Robust control

A central theme of control theory is feedback regulation--the design a feedback controller to achieve stability and a level of performance for a given dynamical system. Tolerance to modeling uncertainty is an essential part of any feedback control scheme, that is, the ability to maintain a satisfactory level of performance when the system dynamics deviate from the nominal value used in the design. The ability of a feedback control system to maintain stability and performance under uncertainty is referred to as robustness.

The term robust control refers to theory of feedback regulation that began taking shape in the late 1970's and onwards, where modeling uncertainty is explicitly acknowledged, modeled, and taken into account in control design. Modeling uncertainty is typically quantified, as is performance, and together are sought to be optimized by casting control design as a suitable optimization problem.

The ability of feedback to cope with uncertainty has been the main reason behind the emergence of the field of control, from its inception in antiquity for Ctesibius' mechanisms, onto Watt's centrifugal governor, and Harold Black's Negative-feedback amplifier. Robustness was too the main issue in the classical period of the development of control theory by Bode and Nyquist. Yet, the term robust control was not used until the 1980's when modern methods started being developed to optimize for parametric and non-parametric modeling uncertainty.

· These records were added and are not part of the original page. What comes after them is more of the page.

import Literature.Barriers.NavierStokesRegularity.HypodissipativeLerayNonuniquenessLerayExistence
import Literature.Analysis.FluidPDE.FractionalNSPrescribedEnergyProfiles
import Literature.Analysis.FluidPDE.FractionalNSPrescribedEnergyProofs
import Literature.Analysis.FluidPDE.FractionalNSEnergyProfileFamily
import HarnessLib

/-!
# Colombo–De Lellis–De Rosa 2018, Thm. 1.3 (the local theorem) from De Rosa 2019, Thm. 2.1

Fourth sibling proof file (definition-free) of the barrier entry
`Literature/Barriers/NavierStokesRegularity/HypodissipativeLerayNonuniqueness` (D-0021), after
`HypodissipativeLerayNonuniquenessProofs` (Colombo–De Lellis–De Rosa 2018, Thm. 1.3 as the named
fact `ColomboDeLellisDeRosa2018_thm13`; Thm. 1.2 from Thms. 1.1, 1.3),
`HypodissipativeLerayNonuniquenessLerayExistence` (Thm. 1.1 discharged),
`HypodissipativeLerayNonuniquenessLocal` (Thm. 1.3 from the paper's own Prop. 2.2 and Cor. 11.2,
the printed proof of §2) and `HypodissipativeLerayNonuniquenessDeRosaProofs` (De Rosa's Thm. 1.2,
hence CDLDR's Thm. 1.2, from De Rosa's Thm. 2.1).

Thm. 1.3 — for `α < 1/5` a `C^β` datum, `α < β < 1/5`, a time `T > 0` and infinitely many `C^β`
solutions of `∂ₜv + div(v ⊗ v) + ∇p + (-Δ)^α v = 0` on `𝕋³ × [0,T]` from it obeying the energy
inequality (3) for all `0 ≤ s ≤ t ≤ T` — is STRONGER than Thm. 1.2 (it is the local Hölder
statement behind it), so the reductions of Thm. 1.2 do not cover it. This file proves

* `ColomboDeLellisDeRosa2018_thm13_of_deRosa_thm21 : DeRosa2019_thm21 →
  ColomboDeLellisDeRosa2018_thm13`:

Thm. 1.3 follows from the LATER and stronger prescribed-energy theorem of De Rosa 2019 (Thm. 2.1,
the `1/3`-scheme: for `0 < γ < β < 1/3` and every admissible profile a `C^β` solution on
`𝕋³ × [0,1]` with `∫|v|² = e` and `‖v‖_β ≤ C_β K^{4/9}`, profiles with equal `e(0)` giving equal
data; named fact `Literature.Analysis.FluidPDE.DeRosa2019_thm21` of
`Literature/Analysis/FluidPDE/FractionalNSPrescribedEnergy`) together with the PROVED Cor. 7.2
(`DeRosa2019_cor72_holds`; = CDLDR Cor. 11.2), by De Rosa's proof of his Thm. 1.2 (§2 p. 5: "For
each `e ∈ 𝓔_K`, we now use Theorem 2.1 … Let `T = 1/4K` … `½(e(s) - e(t)) ≥ (K-1)(t-s)` …
`∫ₛᵗ∫|(-Δ)^{γ/2}v|² ≤ (t-s)C_ε‖v‖²_{γ+ε}` … Chosing `ε` so that `γ + ε = β`, we see that [the
strict energy inequality] holds if the constant `K` satisfies `K - 1 > C_{β,γ}K^{8/9}`"), run with
`γ = α` and `β = α + ε < 1/5`, which is "precisely" the argument of Colombo–De Lellis–De Rosa for
Thm. 1.3 (§2 p. 5) with Prop. 2.2 replaced by Thm. 2.1. Consequently the named fact
`ColomboDeLellisDeRosa2018_thm13` rests on the single named fact `DeRosa2019_thm21`, exactly as
the catalogue entry `HypodissipativeLerayNonuniqueness` does
(`hypodissipativeLerayNonuniqueness_of_thm21`).

The proof goes through a reusable core lemma, `ColomboDeLellisDeRosa2018_thm13_core`: a sequence
of continuous distributional solutions on `[0,T₀]` with prescribed energies `e n`, a common datum,
a uniform slice-wise Hölder bound `H`, the dissipation estimate of Cor. 7.2/11.2 with constant
`C₇`, profiles decaying at rate `2C₇H²` on `[0,T]` and separated at one time of `[0,T]`, yields
the twelve conclusions of Thm. 1.3. The profile family is the tree's
`Literature.Analysis.FluidPDE.exists_steepProfileSeq` (`FractionalNSEnergyProfileFamily`: level
`c₀`, slope `-c₀Λ/4` at `0`, `|e'| ≤ c₀ΛA₁`, slope `≤ -c₀Λ/8` on `[0, 1/(2Λ)]`, pairwise different
values at `1/(4Λ)`), at frequency `Λ = L/T₀`, so that De Rosa's `K` is `A₁L`; "choosing `K` big
enough" is `rpow_mul_rpow_le_of_le` (`aL^p ≤ κL` once `L ≥ (a/κ)^{1/(1-p)}`, here `p = 8/9`).

## Conventions

Those of `Literature/Analysis/FluidPDE/FractionalNSTorus` (unit torus `(ℝ/ℤ)³`, probability Haar
measure, symbol `(2π|k|)^{2α}`, viscosity `1`, energies in `[0,∞]`) and of `DeRosa2019_thm21`
(normalised window `c₀/2 ≤ e ≤ c₀` on `[0,T₀]`, slope bound `c₀K/T₀`).

## References

* M. Colombo, C. De Lellis, L. De Rosa, *Ill-posedness of Leray solutions for the hypodissipative
  Navier–Stokes equations*, Comm. Math. Phys. 362 (2018), 659–688; arXiv:1708.05666, §1 Thm. 1.3
  (p. 3), §2 proof of Thm. 1.3 (p. 5), §11 Cor. 11.2 (p. 22). [`ColomboDelellisDerosa2018`]
* L. De Rosa, *Infinitely many Leray–Hopf solutions for the fractional Navier–Stokes equations*,
  Comm. PDE 44 (2019), 335–365; arXiv:1801.10235, §2 Thm. 2.1 and the proof of Thm. 1.2 (p. 5),
  §7 Cor. 7.2 (p. 19). [`Derosa2018`]
-/

noncomputable section

open MeasureTheory Set Filter Topology Function
open scoped ENNReal NNReal InnerProductSpace

namespace Literature.Barriers.NavierStokesRegularity

open Literature.Analysis.FluidPDE (DeRosa2019_thm21 DeRosa2019_cor72_holds IsEnergyProfile
  exists_steepProfileSeq sub_le_of_deriv_le_on_Icc eFracDissipation_le_of_cor72
  fracEnergyIneq_of_profile)
open Literature.Analysis.FluidPDE.Torus (IsWeakFracNSSolutionOn FracEnergyIneq eFracDissipation)
open Literature.Analysis.FunctionSpaces (eBoundedHolderNorm eHolderNorm_le_eBoundedHolderNorm)

/-! ## Elementary helpers -/

section Helpers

Parametric uncertainty refers to the case where modeling parameters or external disturbances in feedback regulation are expected to be found within some (typically compact) set of a finite dimensional space. Thence, robust control aims to achieve robust performance and stability in the presence of such bounded modeling errors. Non-parametric uncertainty refers to the case where the magnitude of expected modeling errors and disturbances is quantified via metrics on function spaces where these reside (infinite dimensional). The term robust control became almost synonymous with the term H-infinity control, since it was the techniques in the development of the latter that gave the early impetus for the new methods.

The early methods of Bode, Nyquist, and others were robust (non-robust control would indeed be a contradiction of terms); they were designed to be, and they were aimed at assessing the level of robustness as well. In contrast, state-space methods that were developed in the 1960s and 1970s did not explicitly account for modeling uncertainty, and often lacked satisfactory levels of robustness,^[1] prompting critique from the students of the earlier classical era. The start of the theory of robust control grew out of this critique, took shape in the 1980s and 1990s, and is still active today.

A somewhat different angle in addressing control problems forms the core of what is known as Adaptive Control. The rationale in this is to design regulation that is not only able to tolerate uncertainty but also to adapt by refining the control mechanism. By necessity, adaptive control schemes are nonlinear, in that the values of control parameters vary as a function of the available measurements. Once again, assumptions on the range of value of system parameters is needed in order to develop a systematic design methodology.^[2][3]